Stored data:
+---+

/-! ## §2 The crossed-channel gain profile of `klEngGeo3` one scale down

The straddle relation (W-c)_{n−1} is read at step `n` with its scale-`(n−1)` source part; for the package profile the comparison is a factor `4`. -/

/-- `klEngGeo3.phGain (n − 1) ρ ≤ 4·klEngGeo3.phGain n ρ`: every branch of `phGainOf 2^24 2^24 2^24 2^24 0 klE0 · · (max ρ 0)` grows by at most
`4` from `n` to `n − 1` (`4^{−(n−1)} = 4·4^{−n}`, `4^{n−1} ≤ 4^n`, `2^{−(n−1)} = 2·2^{−n}`). -/
theorem klEngGeo3_phGain_pred_le (n : ℕ) (ρ : ℝ) : EngineV8.klEngGeo3.phGain (n - 1) ρ ≤ 4 * EngineV8.klEngGeo3.phGain n ρ := by
  rcases Nat.eq_zero_or_pos n with hn | hn
  · subst hn
    have h0 : 0 ≤ EngineV8.klEngGeo3.phGain 0 ρ := (EngineV8.klEngGeo3_wf).2.2.2.2.2.2.2.2.2.2.2.2.1 0 ρ
    rw [Nat.zero_sub]; linarith
  · obtain ⟨k, rfl⟩ : ∃ k, n = k + 1 := ⟨n - 1, by omega⟩
    simp only [Nat.add_sub_cancel, EngineV8.klEngGeo3, phGainOf, zero_mul, add_zero, sub_zero]
    set t : ℝ := max ρ 0 with ht_def
    have ht0 : 0 ≤ t := le_max_right _ _
    have he : 0 < klE0 := by norm_num [klE0]
    have h4k : (0 : ℝ) < (4 : ℝ) ^ k := by positivity
    have h2k : (0 : ℝ) < (2 : ℝ) ^ k := by positivity
    have h4 : (4 : ℝ) ^ (k + 1) = 4 ^ k * 4 := pow_succ _ _
    have h2 : (2 : ℝ) ^ (k + 1) = 2 ^ k * 2 := pow_succ _ _
    -- the two inner bounds at `k` vs `k + 1`
    have hA : (2 : ℝ) ^ 24 * ((4 : ℝ) ^ k)⁻¹ + 2 ^ 24 * t / klE0 * (4 : ℝ) ^ k ≤
        4 * ((2 : ℝ) ^ 24 * ((4 : ℝ) ^ (k + 1))⁻¹ + 2 ^ 24 * t / klE0 * (4 : ℝ) ^ (k + 1)) := by
      rw [h4]
      have hB : 0 ≤ (2 : ℝ) ^ 24 * t / klE0 * 4 ^ k := by positivity
      have key : 4 * ((2 : ℝ) ^ 24 * ((4 : ℝ) ^ k * 4)⁻¹ + 2 ^ 24 * t / klE0 * ((4 : ℝ) ^ k * 4)) =
          2 ^ 24 * ((4 : ℝ) ^ k)⁻¹ + 16 * (2 ^ 24 * t / klE0 * 4 ^ k) := by
        field_simp; ring
      rw [key]; linarith
    have hmin : ∀ a a' b b' : ℝ, a' ≤ 4 * a → b' ≤ 4 * b → min 1 (min a' b') ≤ 4 * min 1 (min a b) := by
      intro a a' b b' ha hb
      rcases le_total 1 (min a b) with h | h
      · rw [min_eq_left h]; linarith [min_le_left (1 : ℝ) (min a' b')]
      · rw [min_eq_right h]
        calc min 1 (min a' b') ≤ min a' b' := min_le_right _ _
          _ ≤ min (4 * a) (4 * b) := min_le_min ha hb
          _ = 4 * min a b := (mul_min_of_nonneg a b (by norm_num : (0 : ℝ) ≤ 4)).symm
    refine hmin _ _ _ _ hA ?_
    by_cases hcond : 0 < t
    · rw [if_pos hcond, if_pos hcond, h4, h2]
      have h1 : 0 ≤ (2 : ℝ) ^ 24 * Real.sqrt klE0 * ((2 : ℝ) ^ k)⁻¹ := by positivity
      have key : 4 * ((2 : ℝ) ^ 24 * (klE0 * ((4 : ℝ) ^ k * 4)⁻¹) / t + 2 ^ 24 * Real.sqrt klE0 * ((2 : ℝ) ^ k * 2)⁻¹) =
          2 ^ 24 * (klE0 * ((4 : ℝ) ^ k)⁻¹) / t + 2 * (2 ^ 24 * Real.sqrt klE0 * ((2 : ℝ) ^ k)⁻¹) := by
        field_simp; ring
      rw [key]; linarith
    · rw [if_neg hcond, if_neg hcond]; norm_num

end Summit.HubbardSuperconductivity.HubbardSuperconductivity.Theorems.KLRegimeSplit

end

+---+

> _Work to be completed_
Give back exactly the lines above starting at the line where "zero_mul, add_zero, sub_zero]" appears and ending at the line where "have hA : (2" appears, both included, with no other lines.

> _Answer for the task_
    simp only [Nat.add_sub_cancel, EngineV8.klEngGeo3, phGainOf, zero_mul, add_zero, sub_zero]
    set t : ℝ := max ρ 0 with ht_def
    have ht0 : 0 ≤ t := le_max_right _ _
    have he : 0 < klE0 := by norm_num [klE0]
    have h4k : (0 : ℝ) < (4 : ℝ) ^ k := by positivity
    have h2k : (0 : ℝ) < (2 : ℝ) ^ k := by positivity
    have h4 : (4 : ℝ) ^ (k + 1) = 4 ^ k * 4 := pow_succ _ _
    have h2 : (2 : ℝ) ^ (k + 1) = 2 ^ k * 2 := pow_succ _ _
    -- the two inner bounds at `k` vs `k + 1`
    have hA : (2 : ℝ) ^ 24 * ((4 : ℝ) ^ k)⁻¹ + 2 ^ 24 * t / klE0 * (4 : ℝ) ^ k ≤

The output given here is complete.